Przeczytaj po polsku
Read in English
Kiedy byłam dzieckiem mama dawała mi do picia sok z marchewki, po wielu latach od momentu kiedy przestałam to robić cały czas mi powtarza „kiedyś miałaś taki pomarańczowy nosek, a teraz jesteś taka blada, może powinnaś pić więcej soku z marchwi?”. Tą anegdotą chciałam rozpocząć dzisiejszy post o warzywie, które zazwyczaj kojarzone jest z jego właściwościami, które sprawiają, że nasza cera wygląda na bardziej opaloną. Zgadza się - dzisiaj porozmawiamy o marchewce.
Jestem pewna, że każdy zna to warzywo, lecz czy wiecie, że istnieje wiele odmian marchewki? Niektóre są nawet czarne! Marchew jest bogata w beta-karoten (prowitamina-A), wiele osób zażywa tę prowitaminę jako suplement, aby uzyskać ładniejszy koloryt skóry, ale czy wiecie, że ta pomarańczowa skórka, którą tak pragniemy mieć przez cały rok to efekt uboczny?
Marchewka jest źródłem beta-karotenu, witamin: B6, B1, B2, B3, K, C oraz E. Jest to również źródło wielu minerałów takich jak fosfor, mangan, potas, sód, wapń, cynk, żelazo i magnez. Marchewki zawierają dużą ilość wody i śladowe ilości fluoru. Mają duże zastosowanie w naszej kuchni, ale produkt ten ma również szerokie zastosowanie w kosmetyce.

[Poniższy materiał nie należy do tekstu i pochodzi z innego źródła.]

/-- **THE ELLIPTIC TERMS ARE ORBITAL INTEGRALS: `J^T_𝔬(f) = c_μ · Σ_{[γ] ⊆ 𝔬} vol(G_γ(F)\G_γ(𝔸_F)) · Φ_{ν/ν_γ}(γ, f)` for a
class `𝔬` missing the rational Borel `B(F)`**, for every cut-off `T`, every `ν₀`, `𝓕` and every automorphic `μ` (Rogawski
(1990), §2.3 p. 14: the terms `J_𝔬(f)` for `𝔬` elliptic; Arthur (1978), §8) — (L4-a) ★
`truncatedTraceClass_eq_integral_kernelClass_of_forall_ne` (`k^T_𝔬 = K_𝔬` on the diagonal) + §5's unfolding; with it the
`μ`-integrability of the descended `k^T_𝔬`. The geometric inputs are the binders: `G_{γ_s} ⧸ G(F)_{γ_s}` compact ((L4-b) ★
`compactSpace_centralizer_quotient_of_forall_cl_ne`) and the finiteness `hfin` ((L4-e) ★ `lintegral_conjTsum_fiber_enorm_lt_top`).
[cite: Rogawski1990, §2.2 (p. 13)] [cite: Arthur1978TraceFormulaI, §8] [cite: Gelbart1975, (9.13) and Thm. 9.22 (ii)] -/
theorem truncatedTraceClass_eq_mul_tsum_covol_mul_orbitalIntegral_of_forall_ne [NeZero N]
    [MeasurableSpace (adelicUnipotent F E c N)]
    [T2Space (quasiSplit F E c N).Adelic] [LocallyCompactSpace (quasiSplit F E c N).Adelic]
    [SecondCountableTopology (quasiSplit F E c N).Adelic]
    [∀ γ : (quasiSplit F E c N).Adelic, MeasurableSpace ((quasiSplit F E c N).Adelic ⧸
      Subgroup.centralizer ({γ} : Set (quasiSplit F E c N).Adelic))]
    [∀ γ : (quasiSplit F E c N).Adelic, BorelSpace ((quasiSplit F E c N).Adelic ⧸
      Subgroup.centralizer ({γ} : Set (quasiSplit F E c N).Adelic))]
    [∀ γ : (quasiSplit F E c N).Adelic, MeasurableSpace (↥(Subgroup.centralizer ({γ} : Set (quasiSplit F E c N).Adelic)) ⧸
      ((quasiSplit F E c N).quotientSubgroup ⊓ Subgroup.centralizer ({γ} : Set (quasiSplit F E c N).Adelic)).subgroupOf
        (Subgroup.centralizer ({γ} : Set (quasiSplit F E c N).Adelic)))]
    [∀ γ : (quasiSplit F E c N).Adelic, BorelSpace (↥(Subgroup.centralizer ({γ} : Set (quasiSplit F E c N).Adelic)) ⧸
      ((quasiSplit F E c N).quotientSubgroup ⊓ Subgroup.centralizer ({γ} : Set (quasiSplit F E c N).Adelic)).subgroupOf
        (Subgroup.centralizer ({γ} : Set (quasiSplit F E c N).Adelic)))]
    [hL : IsClosed (((quasiSplit F E c N).quotientSubgroup : Set (quasiSplit F E c N).Adelic))]
    [hCcl : ∀ γ : (quasiSplit F E c N).Adelic, IsClosed ((Subgroup.centralizer ({γ} : Set (quasiSplit F E c N).Adelic) :
      Subgroup (quasiSplit F E c N).Adelic) : Set (quasiSplit F E c N).Adelic)]
    [∀ γ : (quasiSplit F E c N).Adelic, (count : Measure ↥(((quasiSplit F E c N).quotientSubgroup ⊓
      Subgroup.centralizer ({γ} : Set (quasiSplit F E c N).Adelic)).subgroupOf
        (Subgroup.centralizer ({γ} : Set (quasiSplit F E c N).Adelic)))).IsHaarMeasure]
    [(count : Measure (quasiSplit F E c N).quotientSubgroup).IsHaarMeasure]
    (μ : Measure (quasiSplit F E c N).automorphicQuotient) [(quasiSplit F E c N).IsAutomorphicMeasure μ]
    (ν : Measure (quasiSplit F E c N).Adelic) [IsHaarMeasure ν] [ν.IsMulRightInvariant]
    {cl : (quasiSplit F E c N).arithmeticSubgroup → ι} (hcl : IsConjInvariant cl) (i : ι)
    (rep : ConjClasses (quasiSplit F E c N).arithmeticSubgroup → (quasiSplit F E c N).arithmeticSubgroup)
    (hrep : ∀ s, ConjClasses.mk (rep s) = s)
    (νC : ∀ s : {s : ConjClasses (quasiSplit F E c N).arithmeticSubgroup // cl (rep s) = i},
      Measure ↥(Subgroup.centralizer ({((rep s.1 : (quasiSplit F E c N).arithmeticSubgroup) : (quasiSplit F E c N).Adelic)} :
        Set (quasiSplit F E c N).Adelic)))
    [∀ s, IsHaarMeasure (νC s)] [∀ s, (νC s).IsMulRightInvariant] [∀ s, (νC s).IsInvInvariant]
    [hcpt : ∀ s : {s : ConjClasses (quasiSplit F E c N).arithmeticSubgroup // cl (rep s) = i},
      CompactSpace (↥(Subgroup.centralizer ({((rep s.1 : (quasiSplit F E c N).arithmeticSubgroup) :
        (quasiSplit F E c N).Adelic)} : Set (quasiSplit F E c N).Adelic)) ⧸
        ((quasiSplit F E c N).quotientSubgroup ⊓ Subgroup.centralizer ({((rep s.1 : (quasiSplit F E c N).arithmeticSubgroup) :
          (quasiSplit F E c N).Adelic)} : Set (quasiSplit F E c N).Adelic)).subgroupOf
          (Subgroup.centralizer ({((rep s.1 : (quasiSplit F E c N).arithmeticSubgroup) : (quasiSplit F E c N).Adelic)} :
            Set (quasiSplit F E c N).Adelic)))]
    (hi : ∀ β : arithmeticBorel F E c N, cl β ≠ i)
    {f : (quasiSplit F E c N).Adelic → ℂ} (hf : Measurable f)
    (hfin : ∫⁻ x, conjTsum (quasiSplit F E c N).quotientSubgroup
      (((↑) : (quasiSplit F E c N).arithmeticSubgroup → (quasiSplit F E c N).Adelic) '' (cl ⁻¹' {i}))
      (conj_mem_image_fiber hcl i) (fun g => (‖f g‖ₑ : ℝ≥0∞)) x ∂μ < ∞)
    (ν₀ : Measure (adelicUnipotent F E c N)) (𝓕 : Set (adelicUnipotent F E c N)) (T : ℝ≥0) :
    letI := AdelicGroupData.measurableSpaceQuotientForm (quasiSplit F E c N)
    haveI := AdelicGroupData.borelSpaceQuotientForm (quasiSplit F E c N)
    haveI := AdelicGroupData.smulInvariantMeasureQuotientForm (quasiSplit F E c N) μ
    haveI := AdelicGroupData.isFiniteMeasureOnCompactsQuotientForm (quasiSplit F E c N) μ
    Integrable ((quasiSplit F E c N).quotFun (truncatedKernelClass ν₀ 𝓕 T cl i f)) μ ∧
    truncatedTraceClass μ ν₀ 𝓕 T cl i f =
      ((unfoldingConstant (quasiSplit F E c N).quotientSubgroup (count : Measure (quasiSplit F E c N).quotientSubgroup) μ ν : ℝ) : ℂ) *
        ∑' s : {s : ConjClasses (quasiSplit F E c N).arithmeticSubgroup // cl (rep s) = i},
          ((quotientMeasure (((quasiSplit F E c N).quotientSubgroup ⊓ Subgroup.centralizer
              ({((rep s.1 : (quasiSplit F E c N).arithmeticSubgroup) : (quasiSplit F E c N).Adelic)} : Set (quasiSplit F E c N).Adelic)).subgroupOf
              (Subgroup.centralizer ({((rep s.1 : (quasiSplit F E c N).arithmeticSubgroup) : (quasiSplit F E c N).Adelic)} : Set (quasiSplit F E c N).Adelic))) count (isClosed_subgroupOf _ _ (hL.inter (hCcl _))) (νC s) Set.univ).toReal : ℂ) *
            orbitalIntegral ((rep s.1 : (quasiSplit F E c N).arithmeticSubgroup) : (quasiSplit F E c N).Adelic) f (quotientMeasure (Subgroup.centralizer ({((rep s.1 : (quasiSplit F E c N).arithmeticSubgroup) : (quasiSplit F E c N).Adelic)} : Set (quasiSplit F E c N).Adelic)) (νC s) (hCcl _) ν) := by
  letI := AdelicGroupData.measurableSpaceQuotientForm (quasiSplit F E c N)
  haveI := AdelicGroupData.borelSpaceQuotientForm (quasiSplit F E c N)
  haveI := AdelicGroupData.smulInvariantMeasureQuotientForm (quasiSplit F E c N) μ
  haveI := AdelicGroupData.isFiniteMeasureOnCompactsQuotientForm (quasiSplit F E c N) μ
  rw [integrable_quotFun_truncatedKernelClass_iff_of_forall_ne hi,
    truncatedTraceClass_eq_integral_kernelClass_of_forall_ne hi]
  obtain ⟨h1, -, -, h4⟩ := integral_quotFun_kernelClass_diag_eq_mul_tsum_covol_mul_orbitalIntegral μ ν hcl i rep
    hrep νC hf hfin
  exact ⟨h1, h4⟩
import Summits.HubbardSuperconductivity.HubbardSuperconductivity.Theorems.AnisotropyChordTransferFibre3RowCBand
import Summits.HubbardSuperconductivity.HubbardSuperconductivity.Theorems.AnisotropyChordTransferFibre3RowCL2N22592

/-!
# Route `AnisotropyChord` / H0 rotor rung, LEVEL 2 row C (KT-2b), BANDED η-FACTORISED SHARP program: the cell `ν ∈ [22592, 23044]/10⁶`, `a ∈ [1/25, 3/50]`

One `(ν, a)`-cell of the `∀L ≥ 128` kernel certificate of the off-pole tail bound (KT-2b″) with the PartN41-E §1 window-shell
cancellation, the η²-factorised evaluation AND the manifold t-band in the `t·R̄` slots (`…RowCBand`: `rowCEFT`):
★ `cellT22592A0040_rowC` : `RowC.rowCCellCheckFT colN22592 1/25 3/50 458/100 103/50 (50, 24) = true` (one kernel `decide`), composed with
`RowC.offPoleTail_of_rowCCheckFT`, the column's X-sum bracket `xsN22592` and p2's `colN22592_check`:
★★ `offPoleTailT_cellN22592A0040`: for EVERY `L ≥ 128` and every ground two-magnon profile (`0 ≤ Δ < 1`) with `ν`, `a` in the cell,
`‖R′‖² − P − lowN ≤ (103/50)·η_eff·(2ε₁ − T⁺)·U`.  (Supersedes the crude/sharp constants of `…RowCL2N/L2S22592…` on this cell.)
Prover seat `hubbard-h0-rotor-p1` g28–g29 (route lead); helper for piece A = stmt-HubbardSuperconductivity-23918 of rung 19089
(`--supports`, helper class).  Nothing here proves superconductivity in the Hubbard model; one kernel-certified piece of ONE
conditional reduction (the GM₃ ∀L certificate, Level-2 row C = KT-2b); the rotor TARGET as originally worded stays FALSE (g15 verdict).
Mathlib + the tree only; no sorry.  Generated by p1 g28–g29 rowc/mkfiles.py (HOME/hubbard-h0-rotor-p1/rowc/).
-/

set_option linter.dupNamespace false
set_option autoImplicit false

open Literature.Analysis.ValidatedNumerics

namespace Summit.HubbardSuperconductivity.HubbardSuperconductivity.Theorems.AnisotropyChord.Transfer.Fibre3.L2.KT2b

open L2.N1

/-- ★ the banded η-factorised sharp row-C `RExpr` cell check passes with `b = 103/50` on `a ∈ [1/25, 3/50]` over the column `colN22592`. -/
theorem cellT22592A0040_rowC :
    RowC.rowCCellCheckFT colN22592 ((1 : ℚ) / 25) ((3 : ℚ) / 50) ((458 : ℚ) / 100) ((103 : ℚ) / 50) (50, 24) = true := by
  decide +kernel

/-- ★★ on this cell, for EVERY `L ≥ 128` and every ground profile: `‖R′‖² − P − lowN ≤ (103/50)·η_eff·(2ε₁ − T⁺)·U`. -/
theorem offPoleTailT_cellN22592A0040 (L : ℕ) [NeZero L] (hL : 128 ≤ L) {Δ lam2 : ℝ} {f : Tor L → ℝ} (hΔ0 : 0 ≤ Δ) (hΔ1 : Δ < 1)
    (hf : IsGroundTwoMagnon L Δ lam2 f)
    (hν1 : (22592 : ℝ) / 1000000 ≤ lam2 / (2 * Real.pi / L) ^ 2) (hν2 : lam2 / (2 * Real.pi / L) ^ 2 ≤ (23044 : ℝ) / 1000000)
    (ha1 : ((1 : ℝ) / 25) ≤ Δ * f (K1 L)) (ha2 : Δ * f (K1 L) ≤ ((3 : ℝ) / 50)) :
    (ip L (resid L Δ f) (resid L Δ f)).re - polePart L Δ f - lowNormPart L Δ f
      ≤ ((103 : ℝ) / 50) * etaEff L lam2 * (2 * eps1 L - Tplus L Δ f) * Uunit L Δ f := by
  have h := RowC.offPoleTail_of_rowCCheckFT L colN22592 ((1 : ℚ) / 25) ((3 : ℚ) / 50) ((458 : ℚ) / 100) ((103 : ℚ) / 50) (50, 24) 1000000
    cellT22592A0040_rowC colN22592_check xsN22592 hL hΔ0 hΔ1 hf
    (by simpa [colN22592] using hν1) (by simpa [colN22592] using hν2) (by push_cast; simpa using ha1) (by push_cast; simpa using ha2)
  simpa using h

end Summit.HubbardSuperconductivity.HubbardSuperconductivity.Theorems.AnisotropyChord.Transfer.Fibre3.L2.KT2b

Marchew będzie odpowiednia dla osób, które chcą utrzymać opaleniznę przez długi czas - warto zacząć używać oleju z nasion marchwi już przed sezonem letnim. Świetnie ujednolici kolor skóry. Składnik ten ma również zastosowanie w produktach przeciwzmarszczkowych.
POD JAKIMI NAZWAMI KRYJE SIĘ MARCHEWKA W KOSMETYKACH?
Istnieje 13 składników, które odnoszą się do marchewek w produktach kosmetycznych, wszystkie te składniki są zdrowe dla naszej cery według EWG’s database.
- Daucus Carota Sativa (Carrot) Root - Yes To Carrots
- Daucus Carota Sativa (Carrot) Root Powder - Yes To
- Daucus Carota Sativa (Carrot) Root Water
- Daucus Carota Sativa (Carrot) Root Extract - Nuxe
- Daucus Carota Sativa (Carrot) Seed Oil - Ole Henriksen
- Daucus Carota Sativa (Carrot) Root Seed Oil
- Daucus Carota Sativa (Carrot) Root Seed Extract
- Daucus Carota Sativa (Carrot) Callus Culture Extract
- Daucus Carota Sativa (Carrot) Extract
- Daucus Carota Sativa (Carrot) Seed Extract
- Daucus Carota Sativa (Carrot) Oil
- Daucus Carota Sativa (Carrot) Leaf Extract
- Daucus Carota Sativa (Carrot) Juice
Jedna z moich ulubionych firm - Yes to posiada serię nazwaną „Yes To Carrots” dla cery normalnej i suchej, w tej serii spotkamy nie tylko produkty do cery takie jak żel do mycia twarzy czy krem, ale również szampon i odżywkę do włosów.
Nuxe posiada produkt przeciwzmarszczkowy nazwany Fluide Merveillance, w którym odnajdziemy marchewkę. Nie jest to jedyna firma, która wykorzystała ten produkt do stworzenia kremu przeciwzmarszczkowego, na podobny krok postawiła marka Bobbi Brown tworząc Vitamin Enriched Face Base.
Jeśli przepadasz za marką Nuxe sprawdź również serię nazwaną „Reve de Miel” - zaskoczy Cię ilość produktów z tej serii, w której zastosowano Daucus Carota Sativa (Carrot) Root Extract.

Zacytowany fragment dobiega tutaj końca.